# Watch TV over network.



## OuTLawZ-GoSu (May 28, 2007)

One of my comptuers got a tv tuner card on my main computer. I need to make it so the other 3 comptuers on the network can watch tv through my tv card. I checked google, but I can't find anything.

How can I set this up?


----------



## johnwill (Sep 26, 2002)

I suspect there's nothing direct that will do that. :smile: You're looking for streaming video like the SlingBox I would imagine...


----------



## OuTLawZ-GoSu (May 28, 2007)

I use TVersity to stream videos through a media server. But I doesn't stream live tv.

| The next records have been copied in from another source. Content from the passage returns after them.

/-- **Anderson's nearest-neighbour singlet `d`-wave geminal**
`B_d = Σ_{x, y} s_d(x, y) c†_{x↑} c†_{y↓}` (sum over ordered pairs, so every bond `{x, y}`
contributes the singlet combination `s_d (c†_{x↑} c†_{y↓} + c†_{y↑} c†_{x↓})
= s_d (c†_{x↑} c†_{y↓} - c†_{x↓} c†_{y↑})`): the pair creator `Σ_{r,r'} φ(r - r') c†_{r↑} c†_{r'↓}`
of the (projected) BCS / RVB wavefunction with the nearest-neighbour `d`-wave pair function
`φ = s_d`. Anderson, Science 235 (1987) 1196 (RVB as a projected singlet-pair state);
Paramekanti–Randeria–Trivedi, PRB 70 (2004) 054504, §IV eqs. (6)–(7) (pair wavefunction `φ`);
Gros, Ann. Phys. 189 (1989) 53. [cite: Anderson1987] [cite: ParamekantiRanderiaTrivedi2004, §IV eqs. (6)–(7)] -/
def rvbGeminal (L : ℕ) :
    Matrix (Finset (Orb (FermionTorus 2 L))) (Finset (Orb (FermionTorus 2 L))) ℂ :=
  geminalOp (dWaveBondSign L)

/-- `rvbGeminal` unfolded. [folklore] -/
theorem rvbGeminal_eq_sum (L : ℕ) :
    rvbGeminal L = ∑ x : FermionTorus 2 L, ∑ y : FermionTorus 2 L,
      dWaveBondSign L x y • (creation (orb x 0) * creation (orb y 1)) := rfl

/-- The UNNORMALISED doped nearest-neighbour `d`-wave RVB vector with `N` electrons (`⌊N/2⌋`
singlet pairs) on the torus `(ℤ/Lℤ)²`: `P_G B_d^{⌊N/2⌋} |0⟩`, the Gutzwiller projection
`P_G = Π_r (1 - n_{r↑} n_{r↓})` of the `⌊N/2⌋`-th power of Anderson's geminal on the vacuum
("doped": `L² - N` empty sites = holes), i.e. `P |Ψ_BCS⟩` with
`|Ψ_BCS⟩ = (Σ φ c†_↑ c†_↓)^{N/2} |0⟩` for the nearest-neighbour `d`-wave `φ`. Anderson, Science 235
(1987) 1196; Paramekanti–Randeria–Trivedi, PRB 70 (2004) 054504, §IV eqs. (6)–(7); Rokhsar–Kivelson,
PRL 61 (1988) 2376 (short-range RVB with holes).
[cite: Anderson1987] [cite: ParamekantiRanderiaTrivedi2004, §IV eqs. (6)–(7)] -/
def dopedRVBRaw (L N : ℕ) : Fock (Orb (FermionTorus 2 L)) :=
  gutzwillerProj *ᵥ (rvbGeminal L ^ (N / 2) *ᵥ vacuum)
import Mathlib
import Summits.AnomalousDissipation.AnomalousDissipation.Theorems.SoloBlindSimultaneousMidgap

/-!
# Selection in the variable u = 1/h: admissible intervals and a descending sequence hitting them
(solo-blind, s52; paper §24.49(3) (H9‴), §24.49(7))

Kernel #91 (`simultaneous_midgap_of_small_radii`) gives, in every window of length `X`, a point at
distance `≥ r k` from every comb `a k + ℤ·d k`.  For the selection of admissible wavenumbers `n`
along the DISCRETE sequence `u_n = 1/h(n) ↓ 0` one needs an admissible INTERVAL and a hitting
lemma for slowly descending sequences.  Both are elementary:
* `admissible_interval`: with radii `≤ d k / (16 L)` there is `x ∈ [0, X]` such that every `y` with
  `|y - x| ≤ ρ` (`ρ ≤ r k` for all `k`) is admissible with radii `r k` (apply #91 to radii `2 r k`);
* `antitone_seq_hits`: a sequence with decrements `≤ ε` from index `N` on, which eventually drops
  below every positive level, visits every interval `[b, b + ε]` with `0 < b`, `b + ε ≤ u N` (`ε ≥ 0`).
-/

namespace Summit.AnomalousDissipation.AnomalousDissipation.Theorems

/-- An admissible interval of half-width `ρ` in every window, for radii `≤ d_k/(16 L)`. -/
theorem admissible_interval {ι : Type*} [Fintype ι] (a d r : ι → ℝ) (X ρ : ℝ)
    (hX : 0 < X) (hL : 0 < Fintype.card ι) (hd : ∀ k, 0 < d k) (hdX : ∀ k, d k ≤ X)
    (hr : ∀ k, 0 ≤ r k) (hrd : ∀ k, r k ≤ d k / (16 * Fintype.card ι)) (hρ : ∀ k, ρ ≤ r k) :
    ∃ x ∈ Set.Icc (0 : ℝ) X, ∀ y : ℝ, |y - x| ≤ ρ → ∀ k, ∀ m : ℤ, r k ≤ |y - (a k + m * d k)| := by
  have hL' : (0 : ℝ) < Fintype.card ι := by exact_mod_cast hL
  obtain ⟨x, hx, hadm⟩ := simultaneous_midgap_of_small_radii a d (fun k => 2 * r k) X hX hL hd hdX
    (fun k => by have := hr k; positivity)
    (fun k => by
      have h := hrd k
      have hdk := hd k
      have : d k / (16 * Fintype.card ι) * 2 = d k / (8 * Fintype.card ι) := by
        field_simp; ring
      calc 2 * r k = r k * 2 := by ring
        _ ≤ d k / (16 * Fintype.card ι) * 2 := by gcongr
        _ = d k / (8 * Fintype.card ι) := this)
  refine ⟨x, hx, fun y hy k m => ?_⟩
  have h2 : 2 * r k ≤ |x - (a k + m * d k)| := hadm k m
  have htri : |x - (a k + m * d k)| ≤ |x - y| + |y - (a k + m * d k)| := by
    have := abs_sub_le x y (a k + m * d k); exact this
  have hxy : |x - y| ≤ ρ := by rw [abs_sub_comm]; exact hy
  have hρk : ρ ≤ r k := hρ k
  linarith

/-- A slowly descending sequence that eventually drops below every positive level visits every
interval `[b, b + ε]` with `0 < b` and `b + ε ≤ u N`. -/
theorem antitone_seq_hits (u : ℕ → ℝ) (N : ℕ) (ε : ℝ) (hε : 0 ≤ ε)
    (hdec : ∀ n, N ≤ n → u n - u (n + 1) ≤ ε)
    (hlim : ∀ δ : ℝ, 0 < δ → ∃ n, N ≤ n ∧ u n < δ) :
    ∀ b : ℝ, 0 < b → b + ε ≤ u N → ∃ n, N ≤ n ∧ b ≤ u n ∧ u n ≤ b + ε := by
  intro b hb hbN
  classical
  have hex : ∃ n, N ≤ n ∧ u n < b := hlim b hb
  let m := Nat.find hex
  have hm : N ≤ m ∧ u m < b := Nat.find_spec hex
  have hmin : ∀ n, n < m → ¬ (N ≤ n ∧ u n < b) := fun n hn => Nat.find_min hex hn
  have hmN : m ≠ N := by
    intro h
    have h1 : u N < b := by rw [← h]; exact hm.2
    linarith
  have hmgt : N < m := lt_of_le_of_ne hm.1 (Ne.symm hmN)
  obtain ⟨p, hp⟩ : ∃ p, m = p + 1 := ⟨m - 1, by omega⟩
  have hpN : N ≤ p := by omega
  have hpm : p < m := by omega
  have hnot := hmin p hpm
  have hup : b ≤ u p := by
    by_contra hlt
    exact hnot ⟨hpN, lt_of_not_ge hlt⟩
  have hstep : u p - u (p + 1) ≤ ε := hdec p hpN
  refine ⟨p, hpN, hup, ?_⟩
  have : u (p + 1) < b := by rw [← hp]; exact hm.2
  linarith

end Summit.AnomalousDissipation.AnomalousDissipation.Theorems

I need a program that does.


----------



## johnwill (Sep 26, 2002)

Like I said, the SlingBox.


----------



## Kalim (Nov 24, 2006)

Here's another offering: http://www.stream-video.com/


----------



## johnwill (Sep 26, 2002)

vmackey said:


> You can try here http://www.inner-live.com


That's the totally junk free Internet TV, he wants to stream real TV shows. :smile:


----------



## schnurschnur (Aug 19, 2009)

Hey,

If you are still looking for a solution, Media portal could be what you were searching for.
http://www.team-mediaportal.com/

Cheers


----------